Figure 1. Selective dysregulation of Lck phosphorylation in E613R T cells.

(A) Whole-cell lysates of resting LN CD4 T cells from +/+, H/H, and E613R mice were blotted with Ab to the inhibitory and activating tyrosines of Lck (Lck pY505/Src pY416). Src416 Ab binds activating tyrosines of all SFKs. The lower band represents p56 Lck; the upper band, p59 Fyn. Densitometry was performed on the lower Lck band. Total Lck is detected as a loading controls.

(B) Whole-cell lysates of resting thymocytes from +/+, H/H, and E613R mice were blotted with Ab to the inhibitory and activating tyrosines of Lck (Lck pY505/Src pY416).
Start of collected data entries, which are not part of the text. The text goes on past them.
/-! ## The off-origin clause -/

/-- **THE OFF-ORIGIN CLAUSE `hoff` FOR `g = z² + x²t⁴ + (y² + x³)³ + w⁷` AT `p = 5`**: at every maximal ideal `Q` of `k[X]/(g)` missing
some `x̄ⱼ`, the local ring satisfies the Cohen–Macaulay + Frobenius-closed clause — Jacobian off `L ∪ C`, Fedder through the axis
slicing along `L ∖ 0` (`6t⁸`) and through the plane slicing along `C ∖ 0` (`12x²φ³`, point-unit variant). [cite: Fedder1983, Thm. 1.12]
[cite: Matsumura1987, Thm. 30.4 (ii)] -/
theorem gxz_offOrigin_clause_char5 (k : Type) [Field k] [CharP k 5] (g : MvPolynomial (Fin 5) k)
    (hg : g = X 2 ^ 2 + X 0 ^ 2 * X 4 ^ 4 + (X 1 ^ 2 + X 0 ^ 3) ^ 3 + X 3 ^ 7) :
    ∀ (Q : Ideal (MvPolynomial (Fin 5) k ⧸ Ideal.span {g})) [Q.IsMaximal],
      (∃ j : Fin 5, Ideal.Quotient.mk (Ideal.span {g}) (MvPolynomial.X j) ∉ Q) →
      ∀ d : ℕ, ringKrullDim (Localization.AtPrime Q) = d → ∀ s : Fin d → Localization.AtPrime Q,
        (Ideal.span (Set.range s)).radical.IsMaximal →
          RingTheory.Sequence.IsWeaklyRegular (Localization.AtPrime Q) (List.ofFn s) ∧
          ∀ y : Localization.AtPrime Q, (∃ e : ℕ, y ^ 5 ^ e ∈ Ideal.span
            ((fun z : Localization.AtPrime Q => z ^ 5 ^ e) ''
              (Ideal.span (Set.range s) : Set (Localization.AtPrime Q)))) → y ∈ Ideal.span (Set.range s) := by
  haveI : Fact (Nat.Prime 5) := ⟨by norm_num⟩
  intro Q _ hj d hd s hs
  haveI hPmax : (Q.comap (Ideal.Quotient.mk (Ideal.span {g}))).IsMaximal :=
    Ideal.comap_isMaximal_of_surjective _ Ideal.Quotient.mk_surjective
  have hP := hPmax.isPrime
  have hg0 : g ≠ 0 := hg ▸ GxzData.g_ne_zero k
  -- units in characteristic `5`
  have hu2 : IsUnit (2 : MvPolynomial (Fin 5) k) := by simpa using G5wConeClause.isUnit_natCast_of_not_dvd 5 k 2 (by decide)
  have hu4 : IsUnit (4 : MvPolynomial (Fin 5) k) := by simpa using G5wConeClause.isUnit_natCast_of_not_dvd 5 k 4 (by decide)
  have hu6 : IsUnit (6 : MvPolynomial (Fin 5) k) := by simpa using G5wConeClause.isUnit_natCast_of_not_dvd 5 k 6 (by decide)
  have hu7 : IsUnit (7 : MvPolynomial (Fin 5) k) := by simpa using G5wConeClause.isUnit_natCast_of_not_dvd 5 k 7 (by decide)
  have hu9 : IsUnit (9 : MvPolynomial (Fin 5) k) := by simpa using G5wConeClause.isUnit_natCast_of_not_dvd 5 k 9 (by decide)
  -- partial derivatives
  have hd0 : pderiv 0 g = 2 * X 0 * X 4 ^ 4 + 9 * X 0 ^ 2 * (X 1 ^ 2 + X 0 ^ 3) ^ 2 := by rw [hg, GxzData.pderiv_zero_gxz]
  have hd1 : pderiv 1 g = 6 * X 1 * (X 1 ^ 2 + X 0 ^ 3) ^ 2 := by rw [hg, GxzData.pderiv_one_gxz]
  have hd2 : pderiv 2 g = 2 * X 2 := by rw [hg, GxzData.pderiv_two_gxz]
  have hd3 : pderiv 3 g = 7 * X 3 ^ 6 := by rw [hg, GxzData.pderiv_three_gxz]
  have hd4 : pderiv 4 g = 4 * X 0 ^ 2 * X 4 ^ 3 := by rw [hg, GxzData.pderiv_four_gxz]
  -- Jacobian exits
  by_cases m2 : pderiv 2 g ∈ Q.comap (Ideal.Quotient.mk (Ideal.span {g})); swap
  · exact ClauseOfPderivNotMem.stub_clauseOfPderivNotMem 5 k 5 g Q 2 m2 d hd s hs
  by_cases m3 : pderiv 3 g ∈ Q.comap (Ideal.Quotient.mk (Ideal.span {g})); swap
  · exact ClauseOfPderivNotMem.stub_clauseOfPderivNotMem 5 k 5 g Q 3 m3 d hd s hs
  by_cases m4 : pderiv 4 g ∈ Q.comap (Ideal.Quotient.mk (Ideal.span {g})); swap
  · exact ClauseOfPderivNotMem.stub_clauseOfPderivNotMem 5 k 5 g Q 4 m4 d hd s hs
  by_cases m1 : pderiv 1 g ∈ Q.comap (Ideal.Quotient.mk (Ideal.span {g})); swap
  · exact ClauseOfPderivNotMem.stub_clauseOfPderivNotMem 5 k 5 g Q 1 m1 d hd s hs
  by_cases m0 : pderiv 0 g ∈ Q.comap (Ideal.Quotient.mk (Ideal.span {g})); swap
  · exact ClauseOfPderivNotMem.stub_clauseOfPderivNotMem 5 k 5 g Q 0 m0 d hd s hs
  -- all partials in `P`: `P ⊇ I(L)` or `P ⊇ I(C)`
  have hX2 : (X 2 : MvPolynomial (Fin 5) k) ∈ Q.comap (Ideal.Quotient.mk (Ideal.span {g})) := by
    rw [hd2] at m2
    exact (Ideal.unit_mul_mem_iff_mem _ hu2).mp m2
  have hX3 : (X 3 : MvPolynomial (Fin 5) k) ∈ Q.comap (Ideal.Quotient.mk (Ideal.span {g})) := by
    rw [hd3] at m3
    exact hP.mem_of_pow_mem 6 ((Ideal.unit_mul_mem_iff_mem _ hu7).mp m3)
  rw [hd4, mul_assoc] at m4
  rw [hd1, mul_assoc] at m1
  rw [hd0] at m0
  -- not all variables lie in `P`
  have hnot : ¬ ((X 0 : MvPolynomial (Fin 5) k) ∈ Q.comap (Ideal.Quotient.mk (Ideal.span {g})) ∧
      (X 1 : MvPolynomial (Fin 5) k) ∈ Q.comap (Ideal.Quotient.mk (Ideal.span {g})) ∧
      (X 4 : MvPolynomial (Fin 5) k) ∈ Q.comap (Ideal.Quotient.mk (Ideal.span {g}))) := by
    rintro ⟨h0, h1, h4⟩
    obtain ⟨j, hj⟩ := hj
    apply hj
    fin_cases j
    · exact Ideal.mem_comap.mp h0
    · exact Ideal.mem_comap.mp h1
    · exact Ideal.mem_comap.mp hX2
    · exact Ideal.mem_comap.mp hX3
    · exact Ideal.mem_comap.mp h4
  by_cases hX0 : (X 0 : MvPolynomial (Fin 5) k) ∈ Q.comap (Ideal.Quotient.mk (Ideal.span {g}))
  · /- CASE `L`: `x ∈ P` ⇒ `y ∈ P` (from `∂₁`), so `P ⊇ (x,y,z,w)` and `t ∉ P` -/
    have hX1 : (X 1 : MvPolynomial (Fin 5) k) ∈ Q.comap (Ideal.Quotient.mk (Ideal.span {g})) := by
      rcases hP.mem_or_mem ((Ideal.unit_mul_mem_iff_mem _ hu6).mp m1) with h1 | h1
      · exact h1
      · have hφ := hP.mem_of_pow_mem 2 h1
        refine hP.mem_of_pow_mem 2 ?_
        have e : (X 1 ^ 2 : MvPolynomial (Fin 5) k) = (X 1 ^ 2 + X 0 ^ 3) - X 0 * X 0 ^ 2 := by ring
        rw [e]
        exact Ideal.sub_mem _ hφ (Ideal.mul_mem_right _ _ hX0)
    have hX4 : (X 4 : MvPolynomial (Fin 5) k) ∉ Q.comap (Ideal.Quotient.mk (Ideal.span {g})) :=
      fun h4 => hnot ⟨hX0, hX1, h4⟩
    -- the axis slicing (base `k[t]`; slices `x, y, z, w`)
    obtain ⟨Ψ, hΨ0, hΨ1, hΨ2, hΨ3, hΨ4⟩ := exists_axisSlicing5 k
    have hy0 : Ψ.symm (X 0) = X 0 := Ψ.symm_apply_eq.mpr hΨ0.symm
    have hy1 : Ψ.symm (X 1) = X 1 := Ψ.symm_apply_eq.mpr hΨ1.symm
    have hy2 : Ψ.symm (X 2) = X 2 := Ψ.symm_apply_eq.mpr hΨ2.symm
    have hy3 : Ψ.symm (X 3) = X 3 := Ψ.symm_apply_eq.mpr hΨ3.symm
    have hb0 : Ψ.symm (C (X 0)) = X 4 := Ψ.symm_apply_eq.mpr hΨ4.symm
    have hy : ∀ r : Fin 4, Ψ.symm (X r) ∈ Q.comap (Ideal.Quotient.mk (Ideal.span {g})) := by
      intro r
      fin_cases r
      · exact hy0 ▸ hX0
      · exact hy1 ▸ hX1
      · exact hy2 ▸ hX2
      · exact hy3 ▸ hX3
    have hΨg : Ψ g = X 2 ^ 2 + (C (X 0 ^ 4) * X 0 ^ 2 + (X 1 ^ 2 + X 0 ^ 3) ^ 3 + X 3 ^ 7) := by
      rw [hg]
      simp only [map_add, map_mul, map_pow, hΨ0, hΨ1, hΨ2, hΨ3, hΨ4]
      ring
    have hcoeff : coeff (Finsupp.single (2 : Fin 4) (2 * 2) + Finsupp.single 0 4) (Ψ (g ^ (5 - 1))) =
        6 * (X 0 ^ 8) ^ 1 := by
      rw [map_pow, hΨg, show (5 - 1 : ℕ) = 4 from rfl, coeff_along_L, pow_one, ← pow_mul]
    have hu : IsUnit (6 : MvPolynomial (Fin 1) k) := by simpa using G5wConeClause.isUnit_natCast_of_not_dvd 5 k 6 (by decide)
    have hdslice : ∀ r : Fin 4, (Finsupp.single (2 : Fin 4) (2 * 2) + Finsupp.single 0 4 : Fin 4 →₀ ℕ) r < 5 := by
      intro r
      fin_cases r <;> simp
    -- `t⁸ ∉ 𝔭`
    have ht8 : (X 0 ^ 8 : MvPolynomial (Fin 1) k) ∉
        (Q.comap (Ideal.Quotient.mk (Ideal.span {g}))).comap (Ψ.symm.toRingHom.comp C) := by
      intro h8
      haveI : ((Q.comap (Ideal.Quotient.mk (Ideal.span {g}))).comap (Ψ.symm.toRingHom.comp C)).IsPrime :=
        Ideal.comap_isPrime _ _
      have h1 := Ideal.mem_comap.mp (Ideal.IsPrime.mem_of_pow_mem ‹_› 8 h8)
      rw [RingHom.comp_apply, RingEquiv.toRingHom_eq_coe, RingEquiv.coe_toRingHom, hb0] at h1
      exact hX4 h1
    exact FedderViaSlicing.clause_of_sliceCoeff 5 k Ψ g hg0 Q hy _ hdslice _ (X 0 ^ 8) hu 1 (by norm_num) hcoeff
      (Or.inl ht8) d hd s hs
  · /- CASE `C`: `x ∉ P` ⇒ `t ∈ P` (from `∂₄`), `φ ∈ P` (from `∂₀`), `y ∉ P` -/
    have hX4 : (X 4 : MvPolynomial (Fin 5) k) ∈ Q.comap (Ideal.Quotient.mk (Ideal.span {g})) := by
      rcases hP.mem_or_mem ((Ideal.unit_mul_mem_iff_mem _ hu4).mp m4) with h | h
      · exact absurd (hP.mem_of_pow_mem 2 h) hX0
      · exact hP.mem_of_pow_mem 3 h
    have hφ : (X 1 ^ 2 + X 0 ^ 3 : MvPolynomial (Fin 5) k) ∈ Q.comap (Ideal.Quotient.mk (Ideal.span {g})) := by
      -- `∂₀ = x·(2t⁴ + 9xφ²)`, `x ∉ P`, `t ∈ P`
      have h1 : (X 0 * (2 * X 4 ^ 4 + 9 * X 0 * (X 1 ^ 2 + X 0 ^ 3) ^ 2) : MvPolynomial (Fin 5) k) ∈
          Q.comap (Ideal.Quotient.mk (Ideal.span {g})) := by
        have e : (X 0 * (2 * X 4 ^ 4 + 9 * X 0 * (X 1 ^ 2 + X 0 ^ 3) ^ 2) : MvPolynomial (Fin 5) k) =
            2 * X 0 * X 4 ^ 4 + 9 * X 0 ^ 2 * (X 1 ^ 2 + X 0 ^ 3) ^ 2 := by ring
        rw [e]; exact m0
      rcases hP.mem_or_mem h1 with h | h
      · exact absurd h hX0
      · have h2 : (9 * X 0 * (X 1 ^ 2 + X 0 ^ 3) ^ 2 : MvPolynomial (Fin 5) k) ∈ Q.comap (Ideal.Quotient.mk (Ideal.span {g})) := by
          have e : (9 * X 0 * (X 1 ^ 2 + X 0 ^ 3) ^ 2 : MvPolynomial (Fin 5) k) =
              (2 * X 4 ^ 4 + 9 * X 0 * (X 1 ^ 2 + X 0 ^ 3) ^ 2) - 2 * X 4 ^ 3 * X 4 := by ring
          rw [e]
          exact Ideal.sub_mem _ h (Ideal.mul_mem_left _ _ hX4)
        rw [mul_assoc] at h2
        rcases hP.mem_or_mem ((Ideal.unit_mul_mem_iff_mem _ hu9).mp h2) with h3 | h3
        · exact absurd h3 hX0
        · exact hP.mem_of_pow_mem 2 h3
    have hX1 : (X 1 : MvPolynomial (Fin 5) k) ∉ Q.comap (Ideal.Quotient.mk (Ideal.span {g})) := by
      intro h1
      apply hX0
      refine hP.mem_of_pow_mem 3 ?_
      have e : (X 0 ^ 3 : MvPolynomial (Fin 5) k) = (X 1 ^ 2 + X 0 ^ 3) - X 1 * X 1 := by ring
      rw [e]
      exact Ideal.sub_mem _ hφ (Ideal.mul_mem_left _ _ h1)
    -- the plane slicing (base `k[x,y]`; slices `z, w, t`)
    obtain ⟨Ψ, hΨ0, hΨ1, hΨ2, hΨ3, hΨ4⟩ := exists_planeSlicing5 k
    have hy0 : Ψ.symm (X 0) = X 2 := Ψ.symm_apply_eq.mpr hΨ2.symm
    have hy1 : Ψ.symm (X 1) = X 3 := Ψ.symm_apply_eq.mpr hΨ3.symm
    have hy2 : Ψ.symm (X 2) = X 4 := Ψ.symm_apply_eq.mpr hΨ4.symm
    have hb0 : Ψ.symm (C (X 0)) = X 0 := Ψ.symm_apply_eq.mpr hΨ0.symm
    have hb1 : Ψ.symm (C (X 1)) = X 1 := Ψ.symm_apply_eq.mpr hΨ1.symm
    have hy : ∀ r : Fin 3, Ψ.symm (X r) ∈ Q.comap (Ideal.Quotient.mk (Ideal.span {g})) := by
      intro r
      fin_cases r
      · exact hy0 ▸ hX2
      · exact hy1 ▸ hX3
      · exact hy2 ▸ hX4
    have hΨg : Ψ g = X 0 ^ 2 + (C (X 0 ^ 2) * X 2 ^ 4 + C ((X 1 ^ 2 + X 0 ^ 3) ^ 3) + X 1 ^ 7) := by
      rw [hg]
      simp only [map_add, map_mul, map_pow, hΨ0, hΨ1, hΨ2, hΨ3, hΨ4]
      ring
    have hcoeff : coeff (Finsupp.single (0 : Fin 3) (2 * 2) + Finsupp.single 2 4) (Ψ (g ^ (5 - 1))) =
        (12 * X 0 ^ 2) * (X 1 ^ 2 + X 0 ^ 3) ^ 3 := by
      rw [map_pow, hΨg, show (5 - 1 : ℕ) = 4 from rfl, coeff_along_C]
      ring
    have hdslice : ∀ r : Fin 3, (Finsupp.single (0 : Fin 3) (2 * 2) + Finsupp.single 2 4 : Fin 3 →₀ ℕ) r < 5 := by
      intro r
      fin_cases r <;> simp
    haveI h𝔭 : ((Q.comap (Ideal.Quotient.mk (Ideal.span {g}))).comap (Ψ.symm.toRingHom.comp C)).IsPrime :=
      Ideal.comap_isPrime _ _
    -- `12x² ∉ 𝔭`
    have hu : (12 * X 0 ^ 2 : MvPolynomial (Fin 2) k) ∉
        (Q.comap (Ideal.Quotient.mk (Ideal.span {g}))).comap (Ψ.symm.toRingHom.comp C) := by
      intro h12
      have hu12 : IsUnit (12 : MvPolynomial (Fin 2) k) := by
        simpa using G5wConeClause.isUnit_natCast_of_not_dvd 5 k 12 (by decide)
      have h1 := Ideal.mem_comap.mp (h𝔭.mem_of_pow_mem 2 ((Ideal.unit_mul_mem_iff_mem _ hu12).mp h12))
      rw [RingHom.comp_apply, RingEquiv.toRingHom_eq_coe, RingEquiv.coe_toRingHom, hb0] at h1
      exact hX0 h1
    -- `∂φ/∂y = 2y ∉ 𝔭`
    have hdn : pderiv 1 (X 1 ^ 2 + X 0 ^ 3 : MvPolynomial (Fin 2) k) ∉
        (Q.comap (Ideal.Quotient.mk (Ideal.span {g}))).comap (Ψ.symm.toRingHom.comp C) := by
      have e : pderiv 1 (X 1 ^ 2 + X 0 ^ 3 : MvPolynomial (Fin 2) k) = 2 * X 1 := by
        simp only [map_add, pderiv_pow, pderiv_X_self, pderiv_X_of_ne (show (0 : Fin 2) ≠ 1 by decide)]
        norm_num
      rw [e]
      intro h2
      have hu2' : IsUnit (2 : MvPolynomial (Fin 2) k) := by simpa using G5wConeClause.isUnit_natCast_of_not_dvd 5 k 2 (by decide)
      have h1 := Ideal.mem_comap.mp ((Ideal.unit_mul_mem_iff_mem _ hu2').mp h2)
      rw [RingHom.comp_apply, RingEquiv.toRingHom_eq_coe, RingEquiv.coe_toRingHom, hb1] at h1
      exact hX1 h1
    exact FedderViaSlicingNotMem.clause_of_sliceCoeff_of_not_mem 5 k Ψ g hg0 Q hy _ hdslice _ (X 1 ^ 2 + X 0 ^ 3) hu 3
      (by norm_num) hcoeff (Or.inr ⟨1, hdn⟩) d hd s hs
The single band detected by Src416 in thymocytes represents Lck. Total Lck is detected as a loading control.

(C) Fyn was immunoprecipitated from whole-cell lysates of resting thymocytes from +/+, H/H, and E613R mice. Immunoprecipitates (IPs) were subsequently blotted with Ab to the inhibitory and activating tyrosines of Fyn (pSrc527/pSrc416). Total Fyn is detected as loading control.
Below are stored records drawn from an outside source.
import Literature.NumberTheory.Sieve.SmoothCountSaddleCoreSmallAlpha
import Literature.NumberTheory.Sieve.SmoothCountSaddleRegimeBPrep
import Literature.NumberTheory.Sieve.SmoothSaddlePointPhiHigher
import HarnessLib

/-!
# Hildebrand–Tenenbaum's Theorem 1 in the range `y ≤ 8 (log x)³`: relative error bounds

Topic `Literature/NumberTheory/Sieve`; a PROVED file toward `Literature.NumberTheory.Sieve.HTLocalBehaviour`
[HildebrandTenenbaum1986, Thm 3]. We prove the saddle-point evaluation
`Ψ(x, y) = x^α ζ(α, y)/(α√(2πφ₂(α, y))) (1 + O(log y/log x + log y/y))` uniformly for `y₀ ≤ y ≤ x`,
`y ≤ 8 (log x)³` [HildebrandTenenbaum1986, Thm 1 in that range], WITHOUT zero-free-region input: the analytic
core `GaussSaddle.abs_rpow_mul_card_sub_main_le_tau` (Gaussian-smoothed Perron formula on `Re s = α` with the
window `τ = √(40 log y)/√φ₂`, Gaussian width `T_g = max(4, αū/1000)`, `T_d = T_g log y/2`), fed with the
near-axis bounds of `RegimeB.exists_nearAxis_params`, the ELEMENTARY middle-range decay
`RegimeB.exists_norm_smoothZetaC_le_exp_neg_mid` (`|t| ≤ y/(100 log y)` suffices because `α log x ≤ π(y)`), and
the uniform orders of `α`, `φ₂`, `φ₃`, `φ₄` (Lemmas 2 and 4). Every error is `≪ 1/ū` with
`1/ū = (1 + log x/y)/u = log y/log x + log y/y`:

* `window_rel_le`, `tail_rel_le`, `mean_rel_le` — the window, tail and Gaussian-mean errors of the core are
  `≪ 1/ū` times the main term (the theorem itself is assembled in `SmoothCountSaddleRegimeB`).

## References

* [HildebrandTenenbaum1986] A. Hildebrand, G. Tenenbaum, Trans. AMS 296 (1986) 265–290, Theorem 1 and §§3–5.
-/

noncomputable section

open Complex Real Finset Filter MeasureTheory

namespace Literature.NumberTheory.Sieve

namespace RegimeB

/-! ### Small helpers -/

/-- `log^n Y ≤ c Y^s` eventually (`s, c > 0`). [folklore] -/
theorem eventually_log_pow_le (n : ℕ) {s c : ℝ} (hs : 0 < s) (hc : 0 < c) :
    ∀ᶠ Y : ℝ in atTop, Real.log Y ^ n ≤ c * Y ^ s := by
  have h := (isLittleO_log_rpow_rpow_atTop (n : ℝ) hs).def hc
  filter_upwards [h, eventually_ge_atTop (1 : ℝ)] with Y hY hY1
  have h1 : 0 ≤ Real.log Y := Real.log_nonneg hY1
  rw [Real.rpow_natCast, Real.norm_of_nonneg (pow_nonneg h1 n),
    Real.norm_of_nonneg (Real.rpow_nonneg (by linarith) s)] at hY
  exact hY

/-- `-φ₁(σ, y) ≤ π(y)/σ` for every `σ > 0` (`p^σ - 1 ≥ σ log p`). [cite: HildebrandTenenbaum1986, Lemma 2 (3.3)] -/
theorem saddleSum_le_card_div' {σ : ℝ} (hσ : 0 < σ) (y : ℕ) :
    saddleSum σ y ≤ #(Nat.primesLE y) / σ := by
  rw [saddleSum, Finset.card_eq_sum_ones, Nat.cast_sum, Finset.sum_div]
  refine Finset.sum_le_sum fun p hp => ?_
  obtain ⟨-, hpp⟩ := Nat.mem_primesLE.1 hp
  have hp1 : (1 : ℝ) < p := by exact_mod_cast hpp.one_lt
  have hlogp : 0 < Real.log p := Real.log_pos hp1
  have h1 : σ * Real.log p ≤ (p : ℝ) ^ σ - 1 := by
    rw [Real.rpow_def_of_pos (by linarith), mul_comm]
    have := Real.add_one_le_exp (σ * Real.log p)
    rw [mul_comm] at this
    linarith
  have hD : 0 < (p : ℝ) ^ σ - 1 := lt_of_lt_of_le (mul_pos hσ hlogp) h1
  push_cast
  rw [div_le_div_iff₀ hD hσ]
  linarith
(D) TCR-associated ζ chain was immunoprecipitated from whole-cell lysates of resting thymocytes from CD45 allelic series and E613R mice. IPs were subsequently blotted for total ζ and total phosphotyrosine (pY) levels.

Data in 1A–D are representative of at least two independent experiments.
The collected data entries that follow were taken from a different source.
import Literature.AlgebraicGeometry.Resolution.HenselizationHenselian
import Literature.AlgebraicGeometry.Resolution.ValuationConjugacyNormal
import Literature.AlgebraicGeometry.Resolution.SmoothUniformization
import Mathlib.FieldTheory.AlgebraicClosure
import Mathlib.FieldTheory.PurelyInseparable.Tower
import HarnessLib

/-!
# The henselization: decomposition group in `Aut(K̃/K)` and the degree formula `∑ [K^h·ι(L) : K^h] = [L : K]`

Topic: `Literature/AlgebraicGeometry/Resolution` (valued function fields). PROVED Galois-theoretic
half of the discharge of the named fact `Kuhlmann2010DefectlessIffHenselization`
(`Henselization.lean`) = F.-V. Kuhlmann, *Elimination of ramification I: The generalized stability
theorem*, Trans. AMS 362 (2010) = arXiv:1003.5678, **Thm. 2.14**: "Take a valued field `(K,v)` and
fix an extension of `v` to `K̃`. Then `(K,v)` is defectless if and only if its henselization
`(K,v)^h` in `(K̃,v)` is defectless." The source proves it by reference ("[En], Theorem (18.2) …
See [K6] for more details"); the classical proof (O. Endler, *Valuation theory* (1972), §17–18)
rests on the **degree formula**: for a finite extension `L|K` with extensions `v₁, …, v_g` of `v`,
realised inside `K̃` by `K`-embeddings `ι₁, …, ι_g` of `L`,

  `[L : K] = ∑ᵢ [K^h·ιᵢ(L) : K^h]`,

because the extensions of `v` to `L` correspond to the orbits of `Gal(K̃ | K^h)` (the
decomposition group) on the `K`-embeddings `L → K̃`. This file proves the formula in the
ambient rendering of `Henselization.lean` (one algebraically closed valued field `(Ω, V)`, `K ≤ Ω`,
`K^h = henselization V K ⊆ K^sep ⊆ K̃ ⊆ Ω`), for an abstract finite extension `L` of `K`
(`[Algebra K L] [FiniteDimensional K L]`) and its `K`-embeddings `ι : L →ₐ[K] Ω`:

* `exists_algEquiv_comp_eq` — transitivity of `Aut(E/F)` on the `F`-embeddings of a field into a
  normal extension `E`; `smul_valuationSubring_eq_self_iff`.
* `smul_comap_algebraicClosure_eq_iff` — **the decomposition group at the level of `K̃`**: a
  `K`-automorphism `σ` of `K̃ = algebraicClosure K Ω` satisfies `σ(V ∩ K̃) = V ∩ K̃` iff `σ` fixes
  `K^h` pointwise (restriction to `K^sep`, where `Gal(K^sep | K^h)` IS the decomposition group —
  `mem_decompositionGroup_of_forall_apply_eq`, `HenselizationHenselian.lean` —; `K̃ | K^sep` is
  purely inseparable, `x ∈ W ↔ x^m ∈ W`).
* `exists_algHom_comap_eq` — every valuation ring of `L` over `V ∩ K` is `ι⁻¹(V)` for some
  `K`-embedding `ι : L → Ω` (Chevalley extension + conjugacy in `K̃`, `exists_smul_eq_of_normal` of
  `ValuationConjugacyNormal.lean`).
* `exists_algEquiv_apply_eq_of_comap_eq` — `ι, ι'` induce the same valuation ring iff they differ by
  an automorphism of `K̃` fixing `K^h` (conjugacy over `ι(L)`); whence, with
  `M_ι = K^h(ι(L)) = IntermediateField.adjoin (henselization V K) (Set.range (ι ∘ b))` for a
  `K`-basis `b` of `L` (`algHom_apply_mem_adjoin`, `finiteDimensional_adjoin_henselization`,
  `coe_adjoin_mem_algebraicClosure`): `exists_algHom_adjoin_apply_eq`,
  `algHom_adjoin_apply_mem_iff`, `algHom_adjoin_ext` and **`natCard_fiber_eq_natCard_algHom`**:
  `#{ι' : ι'⁻¹(V) = ι⁻¹(V)} = #Hom_{K^h}(M_ι, Ω)`.
* `isAlgebraic_henselization`, `isSeparable_henselization` (`K^h | K` separable-algebraic),
  `finInsepDegree_adjoin_eq` (`[M_ι : K^h]_i = [L : K]_i`, by Mathlib's tower laws for the
  inseparable degree), `finrank_adjoin_eq` (`[M_ι : K^h] = #Hom_{K^h}(M_ι, Ω) · [L : K]_i`).
* `sum_finrank_adjoin_eq_finrank` — **the degree formula**: if `s` is the set of valuation rings of
  `L` over `V ∩ K` and `ι_{O'}` induces `O' ∈ s`, then `∑_{O' ∈ s} [M_{ι_{O'}} : K^h] = [L : K]`
  (count the `[L : K]_s` embeddings `L → Ω` according to the valuation ring they induce).

## Sources

* F.-V. Kuhlmann, Trans. AMS 362 (2010) = arXiv:1003.5678, §1.1 (henselization = decomposition
  field; conjugacy of the extensions), Lemma 2.2 (`K^h|K` separable-algebraic), Thm. 2.14.
* O. Endler, *Valuation theory*, Springer 1972, §17 (the degree formula), Thm. (18.2) — the
  reference given by the source (not held; classical).

## Rendering notes

* `K̃ = algebraicClosure K Ω` and `K^sep = separableClosure K Ω` are `IntermediateField K Ω`; the
  henselization enters as the subfield `henselization V K` (an `E`-algebra and a subalgebra of
  `Ω` by `Henselization.lean`), over which `IntermediateField.adjoin` is taken. No definitions.
-/

noncomputable section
(E) TCR-stimulated, fixed, and permeabilized thymocytes were stained for phospho-Erk and costained for CD4 and CD8 so that DP subsets could be identified. Data were collected by flow cytometry. Histograms depict intracellular phospho-Erk in DP subsets from allelic series and E613R thymi. Data are representative of at least three independent experiments.

Densitometry measurements in this and all subsequent figures were normalized to wild type.